Saw this on here the other day. Uses BLOOM. Not as good as chatGPT, but it's something

http://chat.petals.ml/


Closest you can get is probably with Google T5-Flan [1].

It is not the size of the model or the text it was trained on that makes ChatGPT so performant. It is the additional human assisted training to make it respond well to instructions. Open source versions of that are just starting to see the light of day [2].

[1] https://huggingface.co/google/flan-t5-xxl

[2] https://github.com/lucidrains/PaLM-rlhf-pytorch


From, [2]:

” This repository has gone viral without my permission. Next time, if you are promoting my unfinished repositories (notice the work in progress flag) for twitter engagement or eyeballs, at least (1) do your research or (2) be totally transparent with your readers about the capacity of the repository without resorting to clickbait. (1) I was not the first, CarperAI had been working on RLHF months before, link below. (2) There is no trained model. This is just the ship and overall map. We still need millions of dollars of compute + data to sail to the correct point in high dimensional parameter space. Even then, you need professional sailors (like Robin Rombach of Stable Diffusion fame) to actually guide the ship through turbulent times to that point.”

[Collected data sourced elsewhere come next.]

import Summits.HodgeConjecture.HodgeConjecture.Theorems.NikulinTwinTransportHodgeSimilitudeAlgebraicTwinTransport
import Literature.AlgebraicGeometry.Surfaces.K3SurfaceProofs
import Literature.AlgebraicGeometry.HodgeTheory.ChernCharacterBetti
import Literature.AlgebraicGeometry.HodgeTheory.ComplexGysinHodgeType
import Literature.AlgebraicGeometry.HodgeTheory.SupportedClassesHodgeConiveau
import Literature.AlgebraicGeometry.HodgeTheory.HodgeModelExistence

/-!
# Disproof of `HodgeSimilitudeAlgebraic` (crux stmt-HodgeConjecture-13676) — standing adversary, v5

**Findings (index).** NO KILL after three generations of attacks. The crux — "for every rational
`r > 0`, every rational, type-preserving `ℂ`-linear `r`-similitude `ψ : H²(S′(ℂ);ℂ) → H²(S(ℂ);ℂ)`
between projective K3 surfaces is `[γ]_*` for an algebraic `γ ∈ N² H⁴(S × S′)`" — is an instance of
the Hodge conjecture for the fourfold `S × S′` (the class `Z_ψ ∈ H²(S)⊗H²(S′)` of `ψ` is a rational
`(2,2)`-class), rendered on REAL carriers with no junk model; it is refutable only by `¬HC`.
What this file certifies (Lean, axioms ⊆ {propext, Classical.choice, Quot.sound}):

* §1 NORMAL FORMS (landed reductions, cited by name, + NEW `simAlgAt_neg_iff`):
  `crux ↔ ∀ r>0, SimAlgAt[r]` (`hodgeSimilitudeAlgebraic_iff_simAlgAt`); `SimAlgAt[1] ↔ Buskin`,
  `SimAlgAt[2] ↔ X`; squares are free (`simAlgAt_div_sq`); prime multipliers + anchors suffice
  (`hodgeSimilitudeAlgebraic_of_prime_anchors`); `crux ↔ ∀ prime q, RatTwinTransportAt[q]` modulo
  Buskin/CompCorr/3 K3 facts (`hodgeSimilitudeAlgebraic_iff_prime_twinTransport`). NEW:
  `SimAlgAt[-c] ↔ SimAlgAt[c]` (flip the generator `p ↦ -p`), hence
  `crux ↔ ∀ r ≠ 0, SimAlgAt[r]` — the hypothesis `0 < r` is PURE DECORATION (no fact used).
* §2b NEW — `htype` IS LOAD-BEARING ON THE REAL CARRIERS:
  `hodgeSimilitudeAlgebraic_false_without_htype` — dropping the type-preservation hypothesis makes
  the crux FALSE, modulo the named facts `Huybrechts_K3_periodSurjective_projective`,
  `hodgePQ_independent_of_hodgeModel`, `nonempty_hodgeModel`, `exists_deRhamIsoFamily`,
  `Grothendieck1969_supportedClasses_le_hodgeConiveau` and an orientation family with PD: on the
  marked projective K3 with period `x₀ = (e₁+f₁) + i(e₂+f₂)`, `ψ = φ⁻¹ ∘ s_{e₁+f₁} ∘ φ` is a
  rational isometry with `s_w x₀ = x₀ − 2w ∉ ℂx₀`, while `[γ]_*` (`γ ∈ N²H⁴ ⊆ H^{2,2}`) preserves
  the `(2,0)`-line (`isOfHodgeType_complexGysin`, cup and pull-back preserve types).
* §2 SIGN BRANCHES ARE VACUOUS: the rational K3 form admits no anti-similitude
  (`k3FormRat_no_antisimilitude`, from the abstract `no_antisimilitude` + 19 pairwise orthogonal
  `(−2)`-vectors `A₁⁸ ⊂ E₈(−1)` twice `⊕ ⟨eᵢ−fᵢ⟩ ⊂ U³`); so, relative to MARKING generators, a
  rational `ψ` never satisfies the similitude condition with a negative multiplier: the branches
  `(p,p′) = (∓p₀, ±p₀′)` of the `∀ p p′` quantifier carry no content (on paper: via
  `isRationalClass_iff_of_marking`, `k3Form_markingConj`; modulo `Huybrechts_K3_marking_exists`).
* §3 TARGETS (registered skeleton `Lines/semiregular-twin-hecke-vhc.lean`, 5 stubs): the three
  `∀ C : ChernCharacterBetti`-stubs (`SemiregularVariationalHodge`, `SemiregularTwinCarriers` = the
  bet, `AnchoredTwinHeckeFamilies`) FOLLOW from `IsEmpty ChernCharacterBetti`
  (`targets_of_isEmpty`): they are irrefutable in the present tree until stub 1
  (`Nonempty ChernCharacterBetti`, a construction) exists — every disproof of the line must first
  BUILD a Chern character. The junk catalogue of `ChernCharacterBetti` is CERTIFIED and exhausted
  by `chernRescale` (`chᵢ ↦ λⁱ chᵢ`, `λ ∈ ℚˣ`, maps instances to instances; `CleanChern` is
  invariant). No stub is false on paper (analysis in the §3 docstrings: clean-carrier arithmetic,
  `ext² ≤ 42`, component test `‖(x₀.x)‖ < ‖(x₀.x̄)‖` certified by `componentTest_identity`).
* §4 LOAD-BEARING TABLE / STRENGTHENINGS / WHY IT RESISTS / NEXT REGIMES (docstrings, with the
  gen-1/gen-2 paper results re-indexed: Kummer anchors at every odd `p`, known region
  `T_ℚ ↪ U³_ℚ`, Shafarevich reformulation, effective-cycle strengthening false at `p = 2`).

LANDING: §1–§2's theorems are proposed for import as
`Summits/HodgeConjecture/HodgeConjecture/Theorems/HodgeSimilitudeAlgebraic/Negative/NoAntisimilitude.lean`
(p77053, `--supports` this item; namespace `…Theorems.HodgeSimilitudeAlgebraic.Negative`).

History: gen-1 (refuter-cdisprove-…-0, 2026-08-15T22:19Z/22:28Z), gen-2 (…-g2-0, v1–v4,
22:52Z–23:06Z) — evidence files on the item (gate host only; not mounted on the hub, hence this
rebuild); gen-3 (…-g3-0, this file, cycle 2, 2026-08-16). Nothing here proves or refutes the crux.
-/

noncomputable section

[p.s. ^ was just fyi/heads-up + https://github.com/CarperAI]


> This repository has gone viral without my permission

That's a bizarre thing to write for a public repository


I didn't know I needed permission when sharing things that I find publicly online. They should use a private repo and try to be more polite when making demands.


We really need this, because if it's only the absolute economic elite that will have access to this 99.9999% of people are going to be dominated, psyopped, outworked, censored and drowned in noise whether on the "left" or "right" for ultimate AI centrism aka. bootlicker discourse.

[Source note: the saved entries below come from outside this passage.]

import Summits.QuantumFields.BalabanUV.T4Continuum.Support.RegionCollarFold

/-!
# `BalabanUV.T4Continuum.Support.RegionCollarCutoff` — NE2 (node U1a) formalisation swarm, SUPPLIER item «Δ1-VEC-W1-HOLED» under the
# owner's sub-row `T4-U1a.S-NE2-D1-DIRICHLET°` (vector layer W1), file 2/3: THE COLLAR CUTOFF `χ` AND THE LIFT `λ = χ·(g ∘ F)` OF A SCALAR
# FROM THE BLOCK `w` TO ITS COLLAR, WITH ITS GRADIENT BOUNDED BY THE BLOCK DATA OF `g` «not in print; our construction»
# (unit b2b-balaban-t4-ne2-formalise-leaf-09, gen 9, v1)

HONEST FRAMING (T4-DAG p. 1).  [folklore] lattice bookkeeping + one elementary estimate: `χ = Π_μ ψ(koff_μ, j_μ)` with the profile
`ψ(0,t) = t/n`, `ψ(1,·) = 1`, `ψ(2,t) = (n−1−t)/n`, `ψ(k ≥ 3, ·) = 0` (so `χ = 1` on `w`, `χ = 0` off the collar and on its outer layer,
`|χ(x + e_ρ) − χ(x)| ≤ 1/n`); the LIFT `lift g = χ·(g ∘ F)` of a scalar `g` equals `g` on `w`; and **`nsq_grad_lift_le`**:
`nsq (∂ (lift g)) ≤ 2·3^d·Σ_ρ Σ_{j : j_ρ+1<n} ‖(∂_ρ g)(bpt w j)‖² + 2d·3^d·Σ_j ‖g (bpt w j)‖²` — the gradient of the lift is paid by
the gradient of `g` INSIDE `w` and the mass of `g` on `w` (each sub-block of the collar reads `w` once through the fold; the cutoff
spends its unit slope on the mass).  `3 ≤ M_ν` (the collar blocks are distinct).  Nothing printed is a hypothesis; NE2 (U1a) NOT proved;
spine PROVED 0/9 unchanged; NOT [B9] (3.23)–(3.27) as printed; NOT infinite volume, NOT the mass gap, NOT Clay.  HONEST DEPENDENCY
(verbatim): «continuum YM on T⁴ ⇐ BetaPertH ∧ nine spine estimates (0/9 proved); BetaPertH ⇐ (D1) ∧ (D4) ∧ CAP+tail; G-an2-4 gates
asym, D1 and NE2/3/4.»

ABSOLUTE RULE (cell, verbatim): «No internally-minted statement may enter as a cited fact. Every hypothesis is either kernel-proved in
this package or a verbatim quotation of a PUBLISHED theorem with page reference. The manuscript(s) under audit are NOT citable for
their own disputed steps — they are the thing under adjudication; programme-internal (2001/route/tribunal) claims are never citable.»
[folklore] throughout; data defs `psi`, `chi`, `lift`, `Pfac`; no `def … : Prop`.  NOT CLAIMED: anything about the operator yet; NE2; NE3.
-/

noncomputable section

A free for all will still result in a dizzying paradigm shift though, but there is no alternative. Like Guttenberg but exponentially faster - locality will become central, "corny pop culture hacker dungeons" / hackspaces could become important as no one will know whats real and only locally controlled compute and algo power is to be trusted.


The software seems fairly open.

The computing bill around large language models is extraordinary (hence MSFT Azure being a strategic partner).


It is quite outrageous that despite the fact that nearly the entire tech world is built on FOSS, Open Source still doesn't get the recognition it deserves from governments.


Despite its recognition in techie circles open source is largely unknown in both corporate and government environments and there is probably a significant operational gap to overcome as these entities have very rigid rules of engagement.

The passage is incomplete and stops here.